Open MPI logo

Open MPI User's Mailing List Archives

  |   Home   |   Support   |   FAQ   |   all Open MPI User's mailing list

Subject: Re: [OMPI users] Bug in oob_tcp_[in|ex]clude?
From: Brian Dobbins (bdobbins_at_[hidden])
Date: 2007-12-17 20:58:53


Hi Marco and Jeff,

  My own knowledge of OpenMPI's internals is limited, but I thought I'd add
my less-than-two-cents...

> I've found only a way in order to have tcp connections binded only to
> > the eth1 interface, using both the following MCA directives in the
> > command line:
> >
> > mpirun .... --mca oob_tcp_include eth1 --mca oob_tcp_include
> > lo,eth0,ib0,ib1 .....
> >
> > This sounds me as bug.
>
> Yes, it does.
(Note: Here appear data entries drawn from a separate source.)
/-!
# Supplementary truth cells: what «admitted, labelled, excluded from the headline» means for a §7 tally

Venture CertifiedManyBodySolver, cell `pub/hubbard-downfold`, seat hubbard-downfold-score-1 (second scoring engine);
namespace `Summit.Ventures.CertifiedManyBodySolver.Downfold.CellScore`. Context: ACCEPTANCE §2.3 (`sc-truth/1.0` truth
columns, one per (P, H)), §4 tallies, §8 P1 (blindness: truth written before the producer's word), and the downfold-lead's
VALIDATION-SET ruling R14 (2026-08-27T02:21Z) on the first INTERPOLATED, POST-EXPOSURE truth column (#68 LuH₂ @ 1 GPa,
«noSC-down-to 1.5 K», written after the router word at that pressure was public): «ADMITTED AS A LABELLED SUPPLEMENTARY
CELL, not a headline cell … the headline count uses measured columns only … the same rule will apply to any later
interpolated or post-exposure truth cell in either direction». Since 01:39Z the curators also write INTERPOLATED /
EXTRAPOLATED columns in the v1 table (#1 Al @ 5 GPa «SC 0.25 ± 0.20 K interpolated», @ 10 GPa «not ≥ 0.08 K extrapolated»).
Second-engine finding F20 (02:35Z): `sc-truth/1.0` has NO machine key for a column's provenance class, so both scoring
engines count such columns exactly like measured ones. Everything below is PROVED (ℕ/ℚ arithmetic over `Tally`).

WHAT THIS IS NOT: not a scoring rule (the acceptance pen decides between reading (a) «R14 binds the router-word table only»,
(b) «typed per-column key, supplementary cells tallied apart and excluded from the headline clauses», (c) «key, label only»)
and not a number about any material. It is the KERNEL REFERENCE for what each reading does to a §7 floor clause:

* §1 `ColBasis` (measured ∣ interpolated ∣ extrapolated), `TruthCol` = a truth column with its provenance class, its
  post-exposure flag and the `Tally` it contributes to ONE §4 ratio of ONE table; `headline c` ⇔ measured ∧ ¬post-exposure
  (R14's words); `headlineTally` (reading (b)), `allTally` (readings (a)/(c)), `suppTally` (the labelled supplementary line).
* §2 THE SPLIT IS A POOLING: `allTally_eq_pool` — counting every column = pooling the headline tally with the supplementary
  one. Hence (§3 of `PhaseMapTablePooling`) `ratio_all_between`: the all-columns ratio is a weighted average of the two and
  carries no information beyond them; and `headline_le_all_num/den`: the headline tally is componentwise below.
* §3 READING (b) IS EXACTLY R14: `headlineTally_append_of_forall_supp` — appending ANY list of supplementary columns
  (interpolated, extrapolated, or post-exposure, in either direction) leaves the headline tally, hence every headline floor
  clause (`headline_meets_append_of_forall_supp`), byte-identical. This is also the mechanical form of §8 P1: a truth cell
  written after exposure cannot move a headline number. `headlineTally_eq_allTally_of_forall_headline`: on a table whose
  columns are all measured pre-exposure (every column of record before 01:39Z 08-27) readings (a) and (b) print the same.
* §4 READING (a) IS NOT GAIN-FREE IN THE CELL TABLES (contrast R14's symmetry note, which is true for the router-word table
  where an extra truth cell can only add a miss): `floor_gain_from_supplementary` — a headline tally 0/1 that FAILS a floor
  pools with a supplementary 1/1 into 1/2 … still failing at 0.9, but `decided_gain_from_interpolated_null`: a material
  UNDECIDED on its four measured columns (0 decided cells) becomes DECIDED (18 TN cells = the T22 points ≥ 1.5 K) the moment
  a «not» word meets an interpolated null column — one more decided member for its class floor from an unmeasured cell;
  `accuracy_loss_from_supplementary` (20/20 meets 0.80; six disagreeing cells against an interpolated figure make 20/26,
  which fails) and `accuracy_gain_from_supplementary` (15/20 fails 0.80; ten agreeing supplementary cells make 25/30, which
  meets it). So under (a) a post-exposure or interpolated truth edit can move a headline clause BOTH ways; only (b) makes
  «excluded from the headline» true in the tables the §7 line is read from.
-/

namespace Summit.Ventures.CertifiedManyBodySolver.Downfold

namespace CellScore

open Tally

/-! ## §1 Truth columns with a provenance class -/

/-- Provenance class of one truth column (F20): a printed datum AT that pressure (`measured`), a value placed BETWEEN
printed data (`interpolated`), or BEYOND them (`extrapolated`). [folklore] -/
inductive ColBasis
  | measured
  | interpolated
  | extrapolated
  deriving DecidableEq, Repr

/-- One truth column of one material as it enters ONE §4 ratio of ONE table: its provenance class, whether it was written
after the producer's word for that (material, P) was public (§8 P1 «post-exposure»), and the tally (num, den) its cells
contribute (e.g. agreeing decided cells / decided cells; credited / banded; decided-member indicator). [folklore] -/
structure TruthCol where
  /-- provenance class of the column -/
  basis : ColBasis
  /-- written after exposure of the scored word at this (material, P) -/
  postExposure : Bool
  /-- what the column's cells contribute to the tally under discussion -/
  tally : Tally
  deriving DecidableEq, Repr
Specifying the MCA same param twice on the command line
> results in undefined behavior -- it will only take one of them, and I
> assume it'll take the first (but I'd have to check the code to be sure).

  I *think* that Marco intended to write:
  mpirun .... --mca oob_tcp_include eth1 --mca oob_tcp_exclude
lo,eth0,ib0,ib1 ...

  Is this correct? So you're not specifying include twice, you're
specifying include *and* exclude, so each interface is explicitly stated in
one list or the other. I remember encountering this behaviour as well, in a
slightly different format, but I can't seem to reproduce it now either.
That said, with these options, won't the MPI traffic (as opposed to the OOB
traffic) still use the eth1,ib0 and ib1 interfaces? You'd need to add '-mca
btl_tcp_include eth1' in order to say it should only go over that NIC, I
think.

  As for the 'connection errors', two bizarre things to check are, first,
that all of your nodes using eth1 actually have correct /etc/hosts mappings
to the other nodes. One system I ran on had this problem when some nodes
had an IP address for node002 as one thing, and another node had node002's
IP address as something different. This should be easy enough by trying to
run on one node first, then two nodes that you're sure have the correct
addresses.

  .. The second situation is if you're launching an MPMD program. Here, you
need to use '-gmca <whatever>' instead of '-mca <whatever>'.

  Hope some of that is at least a tad useful. :)

  Cheers,
  - Brian